Below you can access an amazing algorithm. It runs remotely on a server park of quantum computers. By giving the algorithm only one number, it will know which two random numbers you picked! It does this using quantum-mechanical phenomena such as superposition and entanglement. Just follow the steps in this game and you'll see it's true!

How does it work you wonder? Well, simply put, the algorithm utilises the probabilistic nature of its quantum operations so that the two numbers can be measured once the quantum state collapses.

Naah — just kidding. All there is to it is some simple algebra.

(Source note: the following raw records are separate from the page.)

import Summits.RiemannHypothesis.RiemannHypothesis.Theorems.WeilTwoPrimeDeflM80FBase
import Summits.RiemannHypothesis.RiemannHypothesis.Theorems.WeilTwoPrimeDeflM80FDataPO29
import Literature.NumberTheory.LFunctions.WeilBlockRowsPZ
import Literature.NumberTheory.LFunctions.WeilBlockRowsFast
import Summits.RiemannHypothesis.RiemannHypothesis.Theorems.WeilLegendreBlocks136DataDn14
import HarnessLib

/-!
# Deflated two-prime certificate M80F: dominance of row 98 of `R = S''_odd(κ') − UᵀU` (factored data)

`WeilCert.checkDomRowPZ` with the materialized augmented block, the factored inverse `weilBlocks136Dn/weilBlocks136Ls` and the Bessel block, by `decide +kernel` row by row. Pure proof file.
-/

set_option linter.dupNamespace false

noncomputable section

namespace Summit.RiemannHypothesis.RiemannHypothesis.Theorems.EvenWinsBeyondArch

open Literature.NumberTheory.LFunctions

set_option maxHeartbeats 0 in
/-- Kernel check of the dominance of row 98 of `R` (odd block, certificate M80F). [folklore] -/
theorem checkDomRowF1_98_weilCertDeflM80F :
    weilCertDeflM80FBase.checkDomRowF weilCertDeflM80FPmO weilBlocks136Dn weilBlocks136Ls weilCertDeflM80FHpO weilCertDeflM80FKappa' 1 98 = true := by
  decide +kernel

/-- Kernel check of the dominance of row 98 of `R` (factored data), from the fast row. [folklore] -/
theorem checkDomRowPZ1_98_weilCertDeflM80F :
    weilCertDeflM80FBase.checkDomRowPZ weilCertDeflM80FPmO weilBlocks136Dn weilBlocks136Ls weilCertDeflM80FHpO weilCertDeflM80FKappa' 1 98 = true :=
  WeilCert.checkDomRowPZ_of_F (by decide) checkDomRowF1_98_weilCertDeflM80F

end Summit.RiemannHypothesis.RiemannHypothesis.Theorems.EvenWinsBeyondArch
/-- **The Kummer condition cut out by `B ≤ E(K_m·E)` descends from `K_∞·E` to `K_m·E`.** `K` a field, `W/K`,
`p` prime, `κ` a `ℤ_p`-extension, `E` a `K`-field with a `K`-embedding `ι : K̄ → K̄_E`, `m` a layer and
`B ≤ E(K_m·E)` (`localLayerPointsOfEmb κ ι W m`) any subgroup. If `E(K_∞·E)` (`localTowerPointsOfEmb`) has no
`p`-torsion and the restriction `h_m c ∈ H¹(K_∞, E[p^∞])` of a layer class `c ∈ H¹(K_m, E[p^∞])` lies in the Kummer
condition cut out by `B` at level `Gal(K̄/K_∞)` (`localKummerOverOfEmb W p (ker κ) ι B`: its restriction to
`Gal(K̄_E/K_∞·E)` is the Kummer cocycle `τ ↦ τQ − Q` of a point `Q` with `p^k Q ∈ B`), then `c` itself lies in the
Kummer condition cut out by `B` at level `Gal(K̄/K_m)`. Any cocycle `Φ` of `c` agrees with `∂Q₁` (`Q₁ = Q − ι R₀`,
`R₀ ∈ E[p^∞]` the coboundary between the two representatives) on `Gal(K̄_E/K_∞·E)`; the defect is a crossed
homomorphism on `Gal(K̄_E/K_m·E)` vanishing on that normal subgroup, so `E(K_∞·E)`-valued; it is `p`-power torsion
(`p^{k'} Q₁ ∈ B` is fixed by `Gal(K̄_E/K_m·E)`), hence `0`. [cite: Kobayashi2003, Def. 1.1]
[cite: GreenbergLNM1716, §3 pp. 85–86] [cite: SerreGaloisCohomology1997, I.§5.8] -/
theorem layer_mem_localKummerOverOfEmb_of_layerToInfty_mem
    (ι : AlgebraicClosure K →ₐ[K] AlgebraicClosure E)
    (hnt : ∀ P ∈ localTowerPointsOfEmb κ ι W, p • P = 0 → P = 0)
    {m : ℕ} (B : AddSubgroup (localPoints W E)) (hB : B ≤ localLayerPointsOfEmb κ ι W m)
    {c : W.subgroupH1 p (κ.layerSubgroup m)}
    (hc : W.layerToInfty κ m c ∈ localKummerOverOfEmb W p κ.kerSubgroup ι B) :
    c ∈ localKummerOverOfEmb W p (κ.layerSubgroup m) ι B := by
  -- notation and generalities
  set M : AddSubgroup (localPoints W E) := localTowerPointsOfEmb κ ι W with hM
  have hMfix : ∀ {P : localPoints W E}, P ∈ M →
      ∀ τ : Field.absoluteGaloisGroup E, τ ∈ localSubgroupOfEmb κ.kerSubgroup ι → τ • P = P :=
    fun {P} hP ↦ (mem_localTowerPointsOfEmb_iff κ ι W P).1 hP
  have hconj : ∀ (σ τ : Field.absoluteGaloisGroup E), τ ∈ localSubgroupOfEmb κ.kerSubgroup ι →
      σ⁻¹ * τ * σ ∈ localSubgroupOfEmb κ.kerSubgroup ι := by
    intro σ τ hτ
    rw [mem_localSubgroupOfEmb_iff] at hτ ⊢
    rw [map_mul, map_mul, map_inv]
    exact κ.kerSubgroup_normal.conj_mem' _ hτ _
  have hGm : ∀ {u : Field.absoluteGaloisGroup E}, u ∈ localSubgroupOfEmb (κ.layerSubgroup m) ι →
      resGalOfEmb ι u ∈ κ.layerSubgroup m := fun {u} hu ↦ (mem_localSubgroupOfEmb_iff _ ι u).1 hu
  have hG_inf_le : ∀ {τ : Field.absoluteGaloisGroup E}, τ ∈ localSubgroupOfEmb κ.kerSubgroup ι →
      τ ∈ localSubgroupOfEmb (κ.layerSubgroup m) ι := fun {τ} hτ ↦ by
    rw [mem_localSubgroupOfEmb_iff] at hτ ⊢
    exact κ.kerSubgroup_le_layerSubgroup m hτ
  -- Step 0: a cocycle `Φ` of `c`; its local values on `G_m = Gal(K̄_E/K_m·E)`
  obtain ⟨Φ, rfl⟩ := oneCocycleClass_surjective (discreteTopRep (κ.layerSubgroup m) (W.geomPrimaryTorsion p)) c
  obtain ⟨f, hf⟩ : ∃ f : ∀ u : Field.absoluteGaloisGroup E, u ∈ localSubgroupOfEmb (κ.layerSubgroup m) ι →
      localPoints W E, ∀ u hu, f u hu =
      pointsMapOfEmb W ι ((Φ.1 ⟨resGalOfEmb ι u, hGm hu⟩ : W.geomPrimaryTorsion p) : W.geomPoints) :=
    ⟨_, fun _ _ ↦ rfl⟩
  -- cocycle identity for `f`
  have hfmul : ∀ (σ τ : Field.absoluteGaloisGroup E) (hσ : σ ∈ localSubgroupOfEmb (κ.layerSubgroup m) ι)
      (hτ : τ ∈ localSubgroupOfEmb (κ.layerSubgroup m) ι),
      f (σ * τ) (mul_mem hσ hτ) = f σ hσ + σ • f τ hτ := by
    intro σ τ hσ hτ
    have hst : (⟨resGalOfEmb ι (σ * τ), hGm (mul_mem hσ hτ)⟩ : κ.layerSubgroup m) =
        ⟨resGalOfEmb ι σ, hGm hσ⟩ * ⟨resGalOfEmb ι τ, hGm hτ⟩ := Subtype.ext (map_mul _ _ _)
    have h := Φ.2 ⟨resGalOfEmb ι σ, hGm hσ⟩ ⟨resGalOfEmb ι τ, hGm hτ⟩
    rw [hf (σ * τ) (mul_mem hσ hτ), hf σ hσ, hf τ hτ, hst, h, AddSubgroup.coe_add, map_add,
      discreteTopRep_ρ_apply, Subgroup.smul_def, primaryComponent.coe_smul, pointsMapOfEmb_smul]
  -- the values of `Φ` (hence of `f`) are `p`-power torsion
  have hftors : ∀ u hu, ∃ N : ℕ, p ^ N • f u hu = 0 := fun u hu ↦ by
    obtain ⟨N, hN⟩ := AddCommGroup.mem_primaryComponent.mp (Φ.1 ⟨resGalOfEmb ι u, hGm hu⟩).2
    refine ⟨N, ?_⟩
    rw [hf u hu, ← map_nsmul, hN, map_zero]
  -- Step 1: unpack the Kummer condition of `h_m c` and absorb the coboundary between the two representatives
  obtain ⟨φ, Q, k, hφ, hQB, hcob⟩ := hc
  have hres : W.layerToInfty κ m (oneCocycleClass _ Φ) =
      oneCocycleClass _ (contOneCocycles.pullback (subgroupInclusion (κ.kerSubgroup_le_layerSubgroup m))
        (resHomOfEquivariant (subgroupInclusion (κ.kerSubgroup_le_layerSubgroup m))
          (AddMonoidHom.id (W.geomPrimaryTorsion p)) (fun _ _ ↦ rfl)) Φ) :=
    map_oneCocycleClass _ _ _ Φ
  rw [hres, ← sub_eq_zero, ← oneCocycleClass_sub, oneCocycleClass_eq_zero_iff] at hφ
  obtain ⟨R₀, hR₀⟩ := hφ
  -- `φ h = Φ h + (h R₀ − R₀)` for `h ∈ ker κ`
  have hφΦ : ∀ h : κ.kerSubgroup, (φ.1 h : W.geomPrimaryTorsion p) =
      Φ.1 ⟨(h : Field.absoluteGaloisGroup K), κ.kerSubgroup_le_layerSubgroup m h.2⟩ +
        ((h : Field.absoluteGaloisGroup K) • R₀ - R₀) := by
    intro h
    have hpb : (contOneCocycles.pullback (subgroupInclusion (κ.kerSubgroup_le_layerSubgroup m))
        (resHomOfEquivariant (subgroupInclusion (κ.kerSubgroup_le_layerSubgroup m))
          (AddMonoidHom.id (W.geomPrimaryTorsion p)) (fun _ _ ↦ rfl)) Φ).1 h =
        Φ.1 ⟨(h : Field.absoluteGaloisGroup K), κ.kerSubgroup_le_layerSubgroup m h.2⟩ := by
      rw [contOneCocycles.pullback_apply]; rfl
    have h1 := hR₀ h
    rw [Submodule.coe_sub, ContinuousMap.sub_apply, hpb, sub_eq_iff_eq_add, discreteTopRep_ρ_apply,
      Subgroup.smul_def] at h1
    rw [h1, add_comm]
  -- a power of `p` killing `R₀`
  obtain ⟨m₀, hm₀⟩ : ∃ m₀ : ℕ, p ^ m₀ • R₀ = 0 := by
    obtain ⟨m₀, hm⟩ := AddCommGroup.mem_primaryComponent.mp R₀.2
    exact ⟨m₀, Subtype.ext (by rw [AddSubmonoidClass.coe_nsmul, hm, ZeroMemClass.coe_zero])⟩
  -- the corrected point `Q₁`, exponent `k' = k + m₀`, `x' = p^{k'} Q₁ = p^{m₀} (p^k Q) ∈ B`
  set R₀' : localPoints W E := pointsMapOfEmb W ι ((R₀ : W.geomPrimaryTorsion p) : W.geomPoints) with hR₀'
  have hR₀'tors : p ^ m₀ • R₀' = 0 := by
    rw [hR₀', ← map_nsmul, ← AddSubmonoidClass.coe_nsmul, hm₀, ZeroMemClass.coe_zero, map_zero]
  set Q₁ : localPoints W E := Q - R₀' with hQ₁
  set k' : ℕ := k + m₀ with hk'
  have hx'eq : p ^ k' • Q₁ = p ^ m₀ • (p ^ k • Q) := by
    have e1 : p ^ k' • R₀' = 0 := by rw [hk', pow_add, mul_smul, hR₀'tors, smul_zero]
    rw [hQ₁, smul_sub, e1, sub_zero, hk', pow_add, mul_comm, mul_smul]
  have hx'B : p ^ k' • Q₁ ∈ B := by rw [hx'eq]; exact AddSubgroup.nsmul_mem _ hQB _
  -- `f τ = τ Q₁ − Q₁` on `G_∞ = Gal(K̄_E/K_∞·E)`
  have hfcob : ∀ (τ : Field.absoluteGaloisGroup E) (hτ : τ ∈ localSubgroupOfEmb κ.kerSubgroup ι),
      f τ (hG_inf_le hτ) = τ • Q₁ - Q₁ := by
    intro τ hτ
    have h1 := hcob ⟨τ, hτ⟩
    change pointsMapOfEmb W ι _ = τ • Q - Q at h1
    have h2 := hφΦ (resGalSubgroupOfEmb κ.kerSubgroup ι ⟨τ, hτ⟩)
    have h3 : f τ (hG_inf_le hτ) = pointsMapOfEmb W ι ((Φ.1
        ⟨((resGalSubgroupOfEmb κ.kerSubgroup ι ⟨τ, hτ⟩ : κ.kerSubgroup) : Field.absoluteGaloisGroup K),
          κ.kerSubgroup_le_layerSubgroup m (resGalSubgroupOfEmb κ.kerSubgroup ι ⟨τ, hτ⟩).2⟩ :
        W.geomPrimaryTorsion p) : W.geomPoints) := hf τ (hG_inf_le hτ)
    have h4 : Φ.1 ⟨((resGalSubgroupOfEmb κ.kerSubgroup ι ⟨τ, hτ⟩ : κ.kerSubgroup) :
          Field.absoluteGaloisGroup K),
          κ.kerSubgroup_le_layerSubgroup m (resGalSubgroupOfEmb κ.kerSubgroup ι ⟨τ, hτ⟩).2⟩ =
        φ.1 (resGalSubgroupOfEmb κ.kerSubgroup ι ⟨τ, hτ⟩) -
          (((resGalSubgroupOfEmb κ.kerSubgroup ι ⟨τ, hτ⟩ : κ.kerSubgroup) :
            Field.absoluteGaloisGroup K) • R₀ - R₀) := by
      rw [h2]; abel
    rw [h3, h4, AddSubgroup.coe_sub, map_sub, h1, AddSubgroup.coe_sub, map_sub,
      primaryComponent.coe_smul, resGalSubgroupOfEmb_apply_coe, pointsMapOfEmb_smul, hQ₁, smul_sub]
    abel
  -- Step 2: the defect `f u − (u Q₁ − Q₁)` on `G_m` is `E(K_∞·E)`-valued …
  have hdefM : ∀ (u : Field.absoluteGaloisGroup E) (hu : u ∈ localSubgroupOfEmb (κ.layerSubgroup m) ι),
      f u hu - (u • Q₁ - Q₁) ∈ M := by
    intro u hu
    rw [hM, mem_localTowerPointsOfEmb_iff]
    intro τ hτ
    have hτ' := hconj u τ hτ
    have e1 : f (τ * u) (mul_mem (hG_inf_le hτ) hu) = f τ (hG_inf_le hτ) + τ • f u hu :=
      hfmul τ u (hG_inf_le hτ) hu
    have e2 : f (τ * u) (mul_mem (hG_inf_le hτ) hu) = f u hu + u • f (u⁻¹ * τ * u) (hG_inf_le hτ') := by
      have e := hfmul u (u⁻¹ * τ * u) hu (hG_inf_le hτ')
      have huu : u * (u⁻¹ * τ * u) = τ * u := by group
      simp only [huu] at e
      exact e
    rw [hfcob τ hτ] at e1
    rw [hfcob _ hτ', smul_sub, ← mul_smul, show u * (u⁻¹ * τ * u) = τ * u by group, mul_smul] at e2
    have key := e1.symm.trans e2
    rw [smul_sub, smul_sub]
    calc τ • f u hu - (τ • u • Q₁ - τ • Q₁)
        = (τ • Q₁ - Q₁ + τ • f u hu) - τ • u • Q₁ + Q₁ := by abel
      _ = (f u hu + (τ • u • Q₁ - u • Q₁)) - τ • u • Q₁ + Q₁ := by rw [key]
      _ = f u hu - (u • Q₁ - Q₁) := by abel
  -- … and `p`-power torsion (`u` fixes `p^{k'} Q₁ ∈ B ≤ E(K_m·E)`), hence zero
  have hdef0 : ∀ (u : Field.absoluteGaloisGroup E) (hu : u ∈ localSubgroupOfEmb (κ.layerSubgroup m) ι),
      f u hu = u • Q₁ - Q₁ := by
    intro u hu
    obtain ⟨N, hN⟩ := hftors u hu
    have hux : u • (p ^ k' • Q₁) = p ^ k' • Q₁ :=
      (mem_localLayerPointsOfEmb_iff κ ι W m _).mp (hB hx'B) u hu
    have htors : p ^ (N + k') • (f u hu - (u • Q₁ - Q₁)) = 0 := by
      have e1 : p ^ k' • (u • Q₁ - Q₁) = 0 := by
        rw [smul_sub, smul_comm (p ^ k') u Q₁, hux, sub_self]
      rw [pow_add, mul_smul, smul_sub (p ^ k'), e1, sub_zero, smul_comm, hN, smul_zero]
    exact sub_eq_zero.mp (eq_zero_of_pow_smul_eq_zero_desc W κ hnt (hdefM u hu) htors)
  -- conclusion: the witness `(Φ, Q₁, k')` at level `K_m`
  refine ⟨Φ, Q₁, k', rfl, hx'B, fun τ ↦ ?_⟩
  have h := hdef0 (τ : Field.absoluteGaloisGroup E) τ.2
  rw [hf _ τ.2] at h
  exact h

What's happening is that the two numbers are being

*encoded*into one single number, while making sure the process can always be reversed (i.e. that number can be

*decoded*). Let's take a look at the ‘easy version’. Basically, each step constructs a formula.

Step | In formula |
---|---|

Pick a number A (0..9) | A |

Double the number (×2) | 2A |

Add five | 2A + 5 |

Multiply by five | 10A + 25 |

Pick another number B (0..9) and add it | 10A + B + 25 |

Enter the result R | R = 10A + B + 25 |

From the entered result R, the number 25 can be subtracted again. We then know the result of 10A + B. Knowing that A and B are both single digits, and assuming that R is a 2-digit number, try and think of what that means. It means that A represents tens and thus is always the first digit, and B represents singles and thus is always the second digit. And this is how can you can decode the number.

(Note that when the result is a single digit number, it must mean that A = 0.)

An example. We pick

**three**. Double it: 6. Add five: 11. Multiply with five: 55. Pick and add

**nine**: 64. To return the individual numbers, substract 25, which is 39. Yup! 3 and 9 were the numbers picked.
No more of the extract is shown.